I wished to send you a copy of the July No of the Westminster Review containing an article by me which attempts a study of one side of your work in literature. I wrote to Mr. W. M. Rossetti to enquire for your address & he tells me that he has already forwarded a copy to you. But I will not be defrauded by Mr. Rossetti of the pleasure I had promised myself & therefore you must accept a second copy of the Review (which I post with this letter) & do what you like with it.

I ought to say that the article expresses very partially the impression which your writings have made on me. It keeps, as is obvious, at a single point of view & regards only what becomes visible from that point. But also I wrote more cooly than I feel because I wanted those, who being ignorant of your writings are perhaps prejudiced against them, to say "Here is a cool, judicious, impartial critic who finds a great deal in Whitman—perhaps, after all, we are mistaken." Perhaps this will be unsatisfactory to you, & you would prefer that your critic should let the full force of your writings appear in his criticism, & attract those who are to be attracted, & repel those who are to be repelled, & you may value the power of repulsion as well as that of attraction. But so many persons capable of loving your work, by some mischance or miscarriage or by some ignorance or removable error fail in their approach to you, or do not approach at all. that I think I am justified in my attempt.

You have many readers in Ireland, & those who read do not feel a qualified delight in your poems—do not love them by degree, but with an absolute, a personal love. We none of us question that yours is the clearest, & sweetest, & fullest American voice. We grant as true all that you claim for yourself. And you gain steadily among us new readers & lovers.

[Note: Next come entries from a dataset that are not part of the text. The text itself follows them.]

import Summits.QuantumAdvantage.QuantumAdvantage.Theorems.CubicForrelationNearExactIsExactTwelveTypeO768Bound
import Summits.QuantumAdvantage.QuantumAdvantage.Theorems.CubicForrelationNearExactIsExactTwelveClosedGt2932

/-!
# Crux `CubicForrelation.NearExactIsExact` (stmt-QuantumAdvantage-14043) — n = 12, type O with base set `768` AT `Φ = 29/32`: the wild
  function is odd on at least `128` points (gen 15's `128` disjointly based wild points, one on each 5-flat `x ⊕ ⟨w, a₀, …, a₃⟩`)

Certificate seat `b2b-cforr-cert` (gen 22).  HONEST FRAMING: a kernel-checked structure lemma (standard axioms, no `decide`) about cubic Boolean pairs
on 12 bits — gen 15's `to15_typeO_E768_le` (…TwelveTypeO768Bound: `Φ ≤ 29/32` via `128` disjointly based wild points costing `≥ 16` each against
the excess budget `2¹⁷(1 − Φ) − 10240`) re-run AT the boundary `Φ ≥ 29/32` (so `Φ = 29/32`), exporting the wild function `v` of
`u − 4(−1)^f = τ₀ + 8v` together with the count `#{v odd} ≥ 128`.  The proof is gen 15's, verbatim up to the final inequality.  The tightness
step (budget exactly `2048 = 128·16`) is …TwelveTypeO768Wild2932 and the partner kills are …TwelveTypeO768DeadAt2932; nothing is closed here.
NO new value of `θ₁₂`.  NOT summit progress.

References: Ax (1964); McEliece (1972); Kasami–Tokura (1970); MacWilliams–Sloane (1977) Ch. 15; Carlet (2021) §4.1, §5.  Axioms: standard.
-/

set_option linter.dupNamespace false -- D-0017: single-problem summit ⇒ `QuantumAdvantage.QuantumAdvantage` by design

noncomputable section

namespace Summit.QuantumAdvantage.QuantumAdvantage.Theorems.CubicForrelation.NearExactIsExact

open Finset
open Literature.Computability.QuantumComplexity
open Literature.Computability.QuantumComplexity.BuzetChailloux (bxor zeroVec bxor_bxor_cancel_left bxor_zeroVec zeroVec_bxor bxor_comm
  bxor_self twist_zeroVec_right twist_bxor_right)
open Literature.Computability.QuantumComplexity.Simon (twist_eq_one_or)
open Literature.Computability.QuantumComplexity.DerivativeWalsh (W twist_bxor_left)
open Summit.QuantumAdvantage.QuantumAdvantage.Theorems.NearExactIsExact.Negative (TypeOTwelve.typeO_of_exists_odd)
/-- **Construction (b) applied to a 5-tuple** (`stub_kp_glueB` with `N = 32T`, the placements
`φ = attach x₀ x₁`, `ψ = attach p₀ p₁` read off the final darts of `γ₁`, `γ₂`): the glued list is
a self-avoiding mid-edge walk of `S_{32T+1,32T+1}` leaving through the floor at an offset
`d ∈ [T, 21T]`, its length is `ℓ(γ₁) + ℓ(γ₂) + ℓ(γ₃)`, the last two placed pieces live at slanted
levels `≥ k + 1` and the placed third piece at slanted levels `≥ i + 1` of the second frame.
[cite: KrachunPanagiotis2026, proof of Lemma 3.3 ("we obtain a walk γ contributing to Σ_{k=T}^{21T} G_k")] -/
theorem cb_glue {T k i : ℕ} {P₁ P₂ P₃ : List HV} {φ ψ : hvGraph ≃g hvGraph}
    (hk : T ≤ k ∧ k < 2 * T) (hi : 4 * T ≤ i ∧ i < 5 * T) (hP₁ : P₁ ∈ rightWalks k)
    (hP₂ : P₂ ∈ midWalks (clipV i (htOf P₁))) (hR₂ : IsRightDart i (finalDart P₂))
    (hP₃ : P₃ ∈ rightWalks ((((htOf P₁ : ℕ) : ℤ) - (finalDart P₂).1.1).toNat))
    (hφ : φ = attach (finalDart P₁).1.1 (finalDart P₁).1.2.1)
    (hψ : ψ = attach (finalDart P₂).1.1 (finalDart P₂).1.2.1) :
    P₁ ++ (P₂.map φ).drop 2 ++ ((P₃.map ψ).map φ).drop 2 ∈ midWalks (stripV (32 * T + 1) (32 * T + 1)) ∧
      (∃ d : ℤ, (T : ℤ) ≤ d ∧ d ≤ 21 * T ∧
        finalDart (P₁ ++ (P₂.map φ).drop 2 ++ ((P₃.map ψ).map φ).drop 2) =
          ((d, 0, false), (d, -1, true))) ∧
      mwLen (P₁ ++ (P₂.map φ).drop 2 ++ ((P₃.map ψ).map φ).drop 2) = mwLen P₁ + mwLen P₂ + mwLen P₃ ∧
      (∀ v ∈ (P₂.map φ).drop 2 ++ ((P₃.map ψ).map φ).drop 2, (k : ℤ) + 1 ≤ slev v) ∧
      (∀ v ∈ (P₃.map ψ).drop 2, (i : ℤ) + 1 ≤ slev v) := by
  subst hφ hψ
  obtain ⟨-, -, -, hx₁, -⟩ := rightWalks_crossings hP₁
  have hh : ((htOf P₁ : ℕ) : ℤ) = (finalDart P₁).1.2.1 := Int.toNat_of_nonneg hx₁
  rw [hh] at hP₃
  obtain ⟨h1, h2, h3, h4, h5, h6, h7⟩ := stub_kp_glueB k i (32 * T) P₁ P₂ P₃ _ _ _ _ hP₁
    (kpCount_finalDart_eq hP₁) (by omega) hP₂ (kpCount_finalDart_eq (rightWalks_of_clip hP₂ hR₂)) hR₂
    hP₃ (by omega)
  refine ⟨h1, ⟨_, ?_, ?_, h2⟩, h3, h4, h5⟩
  · have hi₁ := hi.1
    have hk₂ := hk.2
    omega
  · have hi₂ := hi.2
    have hk₂ := hk.2
    omega
import Literature.Probability.FitznerVanDerHofstad2017.SrwLawBesselEGF
import Literature.Analysis.FunctionSpaces.BesselJ
import HarnessLib

/-!
# Twisted walk counts: the EGF of `Σ_x (∏_i c(x_i)) · srwCount d m x` is `(Σ_a c(a) I_a(2s))^d`

Companion of `SrwLawBesselEGF.lean` (`hasSum_srwCount_egf`:
`Σ_m srwCount d m x · sᵐ/m! = ∏_i I_{x_i}(2s)`, the Poissonisation identity between (5.3) and (5.4)
of Fitzner–van der Hofstad [FitznerVanDerHofstad2016NoBLE, §5.1.1 pp. 1089–1090], after Hara–Slade
App. B).  For a TWISTED one-coordinate factor — a finite complex combination
`Φ(v) = Σ_{a ∈ S} c(a) I_a(v)` of modified Bessel functions, e.g. the truncated Bessel row
`Σ_{|j| ≤ J} i^{|j|} J_{|j|}(y) I_{jm}(v)` of the twisted transform `B_m(v,y)/(2π)`
(`SrwTwistBesselRow.lean`, `SrwTwistRowOrderBall.lean`) — the `d`-th power is again an exponential
generating function, now of the TWISTED WALK COUNTS
`t_m := Σ_{x ∈ S^d} (∏_i c(x_i)) · srwCount d m x` (the number of `m`-step nearest-neighbour walks
`0 → x`, weighted by `∏_i c(x_i)` and summed over the endpoints with all coordinates in `S`):

* `hasSum_twistedCount_egf` — **`Σ_m t_m sᵐ/m! = (Σ_{a ∈ S} c(a) I_a(2s))^d`** (every `d`, every
  finite `S ⊂ ℤ`, every `c : ℤ → ℂ`, every real `s`); `hasSum_twistedCount_egf_half` — the same at
  `s = v/2`: `Σ_m t_m (v/2)ᵐ/m! = Φ(v)^d`;
* `norm_twistedCount_le` — `‖t_m‖ ≤ (2d)^m` when `‖c(a)‖ ≤ 1` on `S` (the twisted Poisson block has
  the plain block's `N`-remainder: `|i^j J_j| ≤ 1`);
* `sum_Icc_neg_eq_sum_range_eps` — folding a symmetric `ℤ`-indexed finite row onto `j ≥ 0` with the
  weights `ε_0 = 1`, `ε_j = 2`, and `sum_image_mul_int` — reindexing `a = j m` (`m ≠ 0`); together they
  identify `Φ` built from `S = {jm : |j| ≤ J}`, `c(jm) = i^{|j|} J_{|j|}(y)` with the folded partial row
  `Σ_{j ≤ J} ε_j iʲ J_j(y) I_{jm}(v)` of `SrwTwistRowOrderBall.norm_sub_sum_range_le_of_hasSum_besselRow`
  (`besselRow_sum_range_eq_sum_image`, stated verbatim on that partial sum).

Everything is PROVED (standard axioms), `d`-generic and table-free; no definition, no named fact.
Epistemic status / lane: what-if / input-certification SUPPORT — the semantics of the Poisson
(`[0,T]`) block of a twisted-seed kernel certificate (exact Gaussian-rational twisted counts against
`∫₀^T τ^{n+m} e^{-τ} dτ`); nothing here is a certificate and no statement at a specific dimension is made.

## References
* R. Fitzner, R. van der Hofstad, PTRF 169 (2017) 1041–1119, §5.1.1 (5.3)–(5.5) pp. 1089–1090.
  [FitznerVanDerHofstad2016NoBLE]
* T. Hara, G. Slade, *The lace expansion for self-avoiding walk in five or more dimensions*,
  Rev. Math. Phys. 4 (1992) 235–327, App. B. [HaraSlade1992b]
* NIST DLMF §10.25.2 (series of `I_ν`), §10.35 (generating function). [DLMF]
-/

noncomputable section

open Finset
open scoped Nat

namespace Literature.Probability.FitznerVanDerHofstad2017

open Literature.Probability.LatticeModels (besselI besselI_neg_index)
open Literature.Analysis.FunctionSpaces (besselJ)
open SrwCount (srwCount srwLaw_eq_srwCount_div)
open Literature.Barriers.CriticalPhenomena.LongRangePhi4 (srwLaw hasSum_srwLaw srwLaw_nonneg)

variable {d : ℕ}

/-- **EGF of the twisted walk counts.** For every finite `S ⊂ ℤ`, `c : ℤ → ℂ` and real `s`,
`Σ_m (Σ_{x ∈ S^d} (∏_i c(x_i)) srwCount d m x) sᵐ/m! = (Σ_{a ∈ S} c(a) I_a(2s))^d`
(expand the `d`-th power over `S^d` and use `Σ_m srwCount d m x sᵐ/m! = ∏_i I_{x_i}(2s)`).
[cite: FitznerVanDerHofstad2016NoBLE, §5.1.1 (5.3)–(5.5) pp. 1089–1090] -/
theorem hasSum_twistedCount_egf (S : Finset ℤ) (c : ℤ → ℂ) (s : ℝ) :
    HasSum (fun m : ℕ => (∑ x ∈ Fintype.piFinset (fun _ : Fin d => S),
        (∏ i, c (x i)) * (srwCount d m x : ℂ)) * ((s : ℂ) ^ m / (m ! : ℂ)))
      ((∑ a ∈ S, c a * (besselI a (2 * s) : ℂ)) ^ d) := by
  -- one endpoint at a time, complexified
  have hx : ∀ x : Fin d → ℤ, HasSum (fun m : ℕ => (∏ i, c (x i))
      * ((srwCount d m x : ℂ) * ((s : ℂ) ^ m / (m ! : ℂ))))
      ((∏ i, c (x i)) * (∏ i, (besselI (x i) (2 * s) : ℂ))) := by
    intro x
    have h := Complex.ofRealCLM.hasSum (hasSum_srwCount_egf x s)
    simp only [Complex.ofRealCLM_apply] at h
    push_cast at h
    refine (h.mul_left (∏ i, c (x i))).congr_fun fun m => ?_
    ring
  have hsum := hasSum_sum (s := Fintype.piFinset (fun _ : Fin d => S)) (fun x _ => hx x)
  -- the value: `Σ_x (∏ c(x_i)) ∏ I_{x_i} = (Σ_a c(a) I_a)^d`
  have hval : (∑ x ∈ Fintype.piFinset (fun _ : Fin d => S),
      (∏ i, c (x i)) * (∏ i, (besselI (x i) (2 * s) : ℂ)))
      = (∑ a ∈ S, c a * (besselI a (2 * s) : ℂ)) ^ d := by
    rw [← Fin.prod_const d (∑ a ∈ S, c a * (besselI a (2 * s) : ℂ)),
      Finset.prod_univ_sum (fun _ : Fin d => S) (fun _ a => c a * (besselI a (2 * s) : ℂ))]
    refine Finset.sum_congr rfl fun x _ => ?_
    rw [Finset.prod_mul_distrib]
  rw [hval] at hsum
  refine hsum.congr_fun fun m => ?_
  rw [Finset.sum_mul]
  refine Finset.sum_congr rfl fun x _ => ?_
  ring

/-- The same at `s = v/2`: `Σ_m t_m (v/2)ᵐ/m! = (Σ_{a ∈ S} c(a) I_a(v))^d`.
[cite: FitznerVanDerHofstad2016NoBLE, §5.1.1 (5.3)–(5.5) pp. 1089–1090] -/
theorem hasSum_twistedCount_egf_half (S : Finset ℤ) (c : ℤ → ℂ) (v : ℝ) :
    HasSum (fun m : ℕ => (∑ x ∈ Fintype.piFinset (fun _ : Fin d => S),
        (∏ i, c (x i)) * (srwCount d m x : ℂ)) * ((((v / 2 : ℝ)) : ℂ) ^ m / (m ! : ℂ)))
      ((∑ a ∈ S, c a * (besselI a v : ℂ)) ^ d) := by
  have h := hasSum_twistedCount_egf (d := d) S c (v / 2)
  rw [show 2 * (v / 2) = v by ring] at h
  exact h

/-- **Size of the twisted counts**: if `‖c(a)‖ ≤ 1` on `S` then `‖t_m‖ ≤ (2d)^m` for `1 ≤ d`
(`Σ_x srwCount d m x ≤ (2d)^m`, the total number of `m`-step walks).
[cite: FitznerVanDerHofstad2016NoBLE, §5.1.1 (5.4)–(5.5) pp. 1089–1090] -/
theorem norm_twistedCount_le (hd : 1 ≤ d) {S : Finset ℤ} {c : ℤ → ℂ} (hc : ∀ a ∈ S, ‖c a‖ ≤ 1)
    (m : ℕ) :
    ‖∑ x ∈ Fintype.piFinset (fun _ : Fin d => S), (∏ i, c (x i)) * (srwCount d m x : ℂ)‖
      ≤ (2 * d : ℝ) ^ m := by
  have hd0 : (0 : ℝ) < (2 * d : ℝ) ^ m := by
    have : (0:ℝ) < d := by exact_mod_cast hd
    positivity
  -- each weight has norm ≤ 1
  have hw : ∀ x ∈ Fintype.piFinset (fun _ : Fin d => S), ‖∏ i, c (x i)‖ ≤ 1 := by
    intro x hx
    rw [norm_prod]
    refine Finset.prod_le_one (fun i _ => norm_nonneg _) (fun i _ => hc _ ?_)
    exact Fintype.mem_piFinset.1 hx i
  -- the plain counts over `S^d` are at most all counts `= (2d)^m Σ_x p_m(x) ≤ (2d)^m`
  have hcount : ∑ x ∈ Fintype.piFinset (fun _ : Fin d => S), (srwCount d m x : ℝ) ≤ (2 * d : ℝ) ^ m := by
    have hle : ∑ x ∈ Fintype.piFinset (fun _ : Fin d => S), srwLaw d m x ≤ 1 :=
      sum_le_hasSum _ (fun x _ => srwLaw_nonneg m x) (hasSum_srwLaw hd m)
    have heq : ∀ x : Fin d → ℤ, (srwCount d m x : ℝ) = (2 * d : ℝ) ^ m * srwLaw d m x := by
      intro x
      rw [srwLaw_eq_srwCount_div, mul_div_cancel₀ _ hd0.ne']
    simp_rw [heq, ← Finset.mul_sum]
    calc (2 * d : ℝ) ^ m * ∑ x ∈ Fintype.piFinset (fun _ : Fin d => S), srwLaw d m x
        ≤ (2 * d : ℝ) ^ m * 1 := by gcongr
      _ = (2 * d : ℝ) ^ m := mul_one _
  calc ‖∑ x ∈ Fintype.piFinset (fun _ : Fin d => S), (∏ i, c (x i)) * (srwCount d m x : ℂ)‖
      ≤ ∑ x ∈ Fintype.piFinset (fun _ : Fin d => S), ‖(∏ i, c (x i)) * (srwCount d m x : ℂ)‖ :=
        norm_sum_le _ _
    _ ≤ ∑ x ∈ Fintype.piFinset (fun _ : Fin d => S), (srwCount d m x : ℝ) := by
        refine Finset.sum_le_sum fun x hx => ?_
        rw [norm_mul, Complex.norm_natCast]
        calc ‖∏ i, c (x i)‖ * (srwCount d m x : ℝ) ≤ 1 * (srwCount d m x : ℝ) := by
              gcongr; exact hw x hx
          _ = (srwCount d m x : ℝ) := one_mul _
    _ ≤ (2 * d : ℝ) ^ m := hcount

/-! ### Folding a symmetric row and reindexing `a = j m` -/

/-- Folding a symmetric finite row: if `f(-j) = f(j)` then
`Σ_{j=-J}^{J} f(j) = Σ_{j=0}^{J} ε_j f(j)` with `ε_0 = 1`, `ε_j = 2` (`j ≥ 1`).
[cite: DLMF, 10.35.2] -/
theorem sum_Icc_neg_eq_sum_range_eps (f : ℤ → ℂ) (hf : ∀ j : ℤ, f (-j) = f j) (J : ℕ) :
    ∑ j ∈ Finset.Icc (-(J : ℤ)) J, f j
      = ∑ j ∈ Finset.range (J + 1), (if j = 0 then (1 : ℂ) else 2) * f j := by
  induction J with
  | zero => simp
  | succ J ih =>
    -- peel off `± (J+1)`
    have hdecomp : Finset.Icc (-((J + 1 : ℕ) : ℤ)) ((J + 1 : ℕ) : ℤ)
        = insert (-((J + 1 : ℕ) : ℤ)) (insert ((J + 1 : ℕ) : ℤ) (Finset.Icc (-(J : ℤ)) J)) := by
      ext j
      simp only [Finset.mem_Icc, Finset.mem_insert]
      push_cast
      omega
    have hn1 : -((J + 1 : ℕ) : ℤ) ∉ insert ((J + 1 : ℕ) : ℤ) (Finset.Icc (-(J : ℤ)) J) := by
      simp only [Finset.mem_insert, Finset.mem_Icc]; push_cast; omega
    have hn2 : ((J + 1 : ℕ) : ℤ) ∉ Finset.Icc (-(J : ℤ)) (J : ℤ) := by
      simp only [Finset.mem_Icc]; push_cast; omega
    rw [hdecomp, Finset.sum_insert hn1, Finset.sum_insert hn2, ih, hf,
      Finset.sum_range_succ _ (J + 1), if_neg (Nat.add_one_ne_zero J)]
    ring

/-- Reindexing along `a = j m` (`m ≠ 0`): `Σ_{a ∈ image (· m) T} g(a) = Σ_{j ∈ T} g(j m)`.
[cite: DLMF, 10.35.2] -/
theorem sum_image_mul_int {m : ℤ} (hm : m ≠ 0) (T : Finset ℤ) (g : ℤ → ℂ) :
    ∑ a ∈ T.image (fun j : ℤ => j * m), g a = ∑ j ∈ T, g (j * m) :=
  Finset.sum_image fun _ _ _ _ h => mul_left_injective₀ hm h

/-- **The folded partial Bessel row is a twisted one-coordinate factor.** With
`S = {j m : |j| ≤ J}` and `c(a) = i^{|a/m|} J_{|a/m|}(y)` (`m ≠ 0`),
`Σ_{j ≤ J} ε_j I_{jm}(v)·2π iʲ J_j(y) = 2π Σ_{a ∈ S} c(a) I_a(v)` — the partial sums of the folded
Bessel row of `B_m(v,y)` (`SrwTwistBesselRow.hasSum_besselRow_nat_μI`,
`SrwTwistRowOrderBall.norm_sub_sum_range_le_of_hasSum_besselRow`) in the form consumed by
`hasSum_twistedCount_egf_half`. [cite: DLMF, 10.35.2; FitznerVanDerHofstad2016NoBLE, §5.1.1 (5.3)–(5.5)] -/
theorem besselRow_sum_range_eq_sum_image (v y : ℝ) {m : ℤ} (hm : m ≠ 0) (J : ℕ) :
    ∑ j ∈ Finset.range (J + 1), (if j = 0 then (1 : ℂ) else 2)
        * ((besselI (j * m) v : ℂ) * (2 * Real.pi * Complex.I ^ j * (besselJ j y : ℂ)))
      = 2 * Real.pi * ∑ a ∈ (Finset.Icc (-(J : ℤ)) J).image (fun j : ℤ => j * m),
          (Complex.I ^ (a / m).natAbs * (besselJ (a / m).natAbs y : ℂ)) * (besselI a v : ℂ) := by
  rw [sum_image_mul_int hm, Finset.mul_sum]
  have hdiv : ∀ j : ℤ, j * m / m = j := fun j => Int.mul_ediv_cancel j hm
  simp_rw [hdiv]
  rw [sum_Icc_neg_eq_sum_range_eps (fun j : ℤ =>
      2 * Real.pi * ((Complex.I ^ j.natAbs * (besselJ j.natAbs y : ℂ)) * (besselI (j * m) v : ℂ)))
      (fun j => by simp only [Int.natAbs_neg, neg_mul, besselI_neg_index]) J]
  refine Finset.sum_congr rfl fun j _ => ?_
  simp only [Int.natAbs_natCast]
  ring

end Literature.Probability.FitznerVanDerHofstad2017

end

If you care at all for what I have written it would certainly be a pleasure to hear this from yourself. If you do not care for it you will know that I wished to do better than I did.

My fixed residence is 50 Wellington Road, Dublin, Ireland.

My work there is that of Professor of English Literature in the University of Dublin. We have lately had a good public lecture in Dublin from a Fellow of Trinity College on your poems—R. Y. Tyrrell a man who knows Greek poetry very well, & who finds it does not interfere with his regard for yours. If the lecture should at any time be published I shall send you a copy.

I am,
dear Sir,
Very truly yours
Edward Dowden.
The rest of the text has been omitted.